**TASK TO COMPLETE**
Could you copy out every line of the data where the word "Real" occurs?

###

import Mathlib
import Summits.RiemannHypothesis.RiemannHypothesis.Theorems.WeilFarCoercivityFloor
import HarnessLib

/-!
# The far-coercivity floor is attained on nonnegative test functions

Helper file (`--supports stmt-RiemannHypothesis-0098`, lead-track anchor: Weil-positivity window ladder, format-C far bound),
RH-free, pure proofs.  Seat rh-explicit-weil-1 gen9 (memo `run/shared/lean/pub/rh-explicit/rh-explicit-weil-1/FORMAT-K3.md` §10.17).
The prime-shift form `Q_a(f) = Σ 2Λ(n)/√n ∫ f(x − log n) f(x) dx` has NONNEGATIVE coefficients, so `Q_a(f) ≤ Q_a(|f|)` while
`∫|f|² = ∫f²`: the supremum `λ_max(a) = farCoercivityFloor a` may be taken over nonnegative admissible `f` only
(`farCoercivityFloor_eq_sSup_nonneg`).  This is the "no modulation" reduction used by the perturbation route to C-XIII
(FORMAT-K3 §10.17: the orthocomplement of the PNT ground state contains Kronecker-resonant modulations `cos(ξx)·φ(x)` with
Rayleigh quotient `≈ λ_max`; on the cone `f ≥ 0` they do not occur).  Standard axioms only.
-/

set_option linter.dupNamespace false
set_option autoImplicit false

noncomputable section

open MeasureTheory Set
open scoped ArithmeticFunction.vonMangoldt

namespace Summit.RiemannHypothesis.RiemannHypothesis.Theorems.WeilFormatC

namespace FloorLaw

variable {a : ℝ}

/-- `∫ f(x − ℓ) f(x) dx ≤ ∫ |f|(x − ℓ) |f|(x) dx` (no integrability needed: a non-integrable left side integrates to `0`). -/
theorem integral_shift_mul_le_abs (f : ℝ → ℝ) (ℓ : ℝ) :
    ∫ x, f (x - ℓ) * f x ≤ ∫ x, |f (x - ℓ)| * |f x| := by
  have h1 : ∫ x, f (x - ℓ) * f x ≤ ‖∫ x, f (x - ℓ) * f x‖ := Real.le_norm_self _
  refine h1.trans ((norm_integral_le_integral_norm _).trans (le_of_eq ?_))
  refine integral_congr_ae (Filter.Eventually.of_forall fun x ↦ ?_)
  simp only [Real.norm_eq_abs, abs_mul]

/-- **`Q_a(f) ≤ Q_a(|f|)`**: the prime-shift form does not decrease under `f ↦ |f|`. -/
theorem primeShiftForm_le_abs (a : ℝ) (f : ℝ → ℝ) :
    primeShiftForm a f ≤ primeShiftForm a (fun x ↦ |f x|) := by
  unfold primeShiftForm
  refine Finset.sum_le_sum fun n _ ↦ ?_
  have hw : 0 ≤ 2 * ((Λ n : ℝ) / Real.sqrt n) :=
    mul_nonneg (by norm_num) (div_nonneg ArithmeticFunction.vonMangoldt_nonneg (Real.sqrt_nonneg _))
  exact mul_le_mul_of_nonneg_left (integral_shift_mul_le_abs f _) hw

/-- The quotient set over NONNEGATIVE admissible test functions. -/
theorem primeShiftQuotients_nonneg_subset (a : ℝ) :
    {q | ∃ (f : ℝ → ℝ) (C : ℝ), Measurable f ∧ (∀ x, 0 ≤ f x) ∧ (∀ x, |f x| ≤ C) ∧ (∀ x, x ∉ Icc (-a) a → f x = 0) ∧
        0 < ∫ x, f x ^ 2 ∧ q = primeShiftForm a f / ∫ x, f x ^ 2} ⊆ primeShiftQuotients a := by
  rintro q ⟨f, C, hm, -, hC, hs, hpos, rfl⟩
  exact ⟨f, C, hm, hC, hs, hpos, rfl⟩

/-- Every quotient is dominated by the quotient of a nonnegative admissible function (namely `|f|`). -/
theorem exists_nonneg_quotient_ge {q : ℝ} (hq : q ∈ primeShiftQuotients a) :
    ∃ q' ∈ {q | ∃ (f : ℝ → ℝ) (C : ℝ), Measurable f ∧ (∀ x, 0 ≤ f x) ∧ (∀ x, |f x| ≤ C) ∧ (∀ x, x ∉ Icc (-a) a → f x = 0) ∧
        0 < ∫ x, f x ^ 2 ∧ q = primeShiftForm a f / ∫ x, f x ^ 2}, q ≤ q' := by
  obtain ⟨f, C, hm, hC, hs, hpos, rfl⟩ := hq
  have hsq : ∀ x, |f x| ^ 2 = f x ^ 2 := fun x ↦ sq_abs _
  have hint : ∫ x, |f x| ^ 2 = ∫ x, f x ^ 2 := integral_congr_ae (Filter.Eventually.of_forall hsq)
  refine ⟨primeShiftForm a (fun x ↦ |f x|) / ∫ x, |f x| ^ 2,
    ⟨fun x ↦ |f x|, C, continuous_abs.measurable.comp hm, fun x ↦ abs_nonneg _, fun x ↦ by rw [abs_abs]; exact hC x,
      fun x hx ↦ by simp [hs x hx], by rw [hint]; exact hpos, rfl⟩, ?_⟩
  rw [hint]
  exact div_le_div_of_nonneg_right (primeShiftForm_le_abs a f) hpos.le

/-- ★ **The floor is a supremum over nonnegative test functions**: for `a > 0`,
`farCoercivityFloor a = sup {Q_a(f)/∫f² : f ≥ 0 admissible}`. -/
theorem farCoercivityFloor_eq_sSup_nonneg (ha : 0 < a) :
    farCoercivityFloor a = sSup {q | ∃ (f : ℝ → ℝ) (C : ℝ), Measurable f ∧ (∀ x, 0 ≤ f x) ∧ (∀ x, |f x| ≤ C) ∧
        (∀ x, x ∉ Icc (-a) a → f x = 0) ∧ 0 < ∫ x, f x ^ 2 ∧ q = primeShiftForm a f / ∫ x, f x ^ 2} := by
  set Sp := {q | ∃ (f : ℝ → ℝ) (C : ℝ), Measurable f ∧ (∀ x, 0 ≤ f x) ∧ (∀ x, |f x| ≤ C) ∧
        (∀ x, x ∉ Icc (-a) a → f x = 0) ∧ 0 < ∫ x, f x ^ 2 ∧ q = primeShiftForm a f / ∫ x, f x ^ 2} with hSp
  have hsub : Sp ⊆ primeShiftQuotients a := primeShiftQuotients_nonneg_subset a
  have hbdd : BddAbove Sp := (primeShiftQuotients_bddAbove a).mono hsub
  obtain ⟨q₀, hq₀⟩ := primeShiftQuotients_nonempty ha
  obtain ⟨q₀', hq₀', -⟩ := exists_nonneg_quotient_ge hq₀
  have hne : Sp.Nonempty := ⟨q₀', hq₀'⟩
  refine le_antisymm ?_ (csSup_le_csSup (primeShiftQuotients_bddAbove a) hne hsub)
  refine csSup_le (primeShiftQuotients_nonempty ha) fun q hq ↦ ?_
  obtain ⟨q', hq', hle⟩ := exists_nonneg_quotient_ge hq
  exact hle.trans (le_csSup hbdd hq')

/-- Hence a uniform shift bound over NONNEGATIVE admissible functions already bounds the floor (`a > 0`). -/
theorem farCoercivityFloor_le_of_shiftBound_nonneg {A : ℝ} (ha : 0 < a)
    (hJ : ∀ (f : ℝ → ℝ) (C : ℝ), Measurable f → (∀ x, 0 ≤ f x) → (∀ x, |f x| ≤ C) → (∀ x, x ∉ Icc (-a) a → f x = 0) →
      primeShiftForm a f ≤ A * ∫ x, f x ^ 2) :
    farCoercivityFloor a ≤ A := by
  rw [farCoercivityFloor_eq_sSup_nonneg ha]
  obtain ⟨q₀, hq₀⟩ := primeShiftQuotients_nonempty ha
  obtain ⟨q₀', hq₀', -⟩ := exists_nonneg_quotient_ge hq₀
  refine csSup_le ⟨q₀', hq₀'⟩ ?_
  rintro q ⟨f, C, hm, h0, hC, hs, hpos, rfl⟩
  rw [div_le_iff₀ hpos]
  exact hJ f C hm h0 hC hs

end FloorLaw

end Summit.RiemannHypothesis.RiemannHypothesis.Theorems.WeilFormatC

###

**RESULT BELOW**
  have h1 : ∫ x, f (x - ℓ) * f x ≤ ‖∫ x, f (x - ℓ) * f x‖ := Real.le_norm_self _
  simp only [Real.norm_eq_abs, abs_mul]
  have hw : 0 ≤ 2 * ((Λ n : ℝ) / Real.sqrt n) :=
    mul_nonneg (by norm_num) (div_nonneg ArithmeticFunction.vonMangoldt_nonneg (Real.sqrt_nonneg _))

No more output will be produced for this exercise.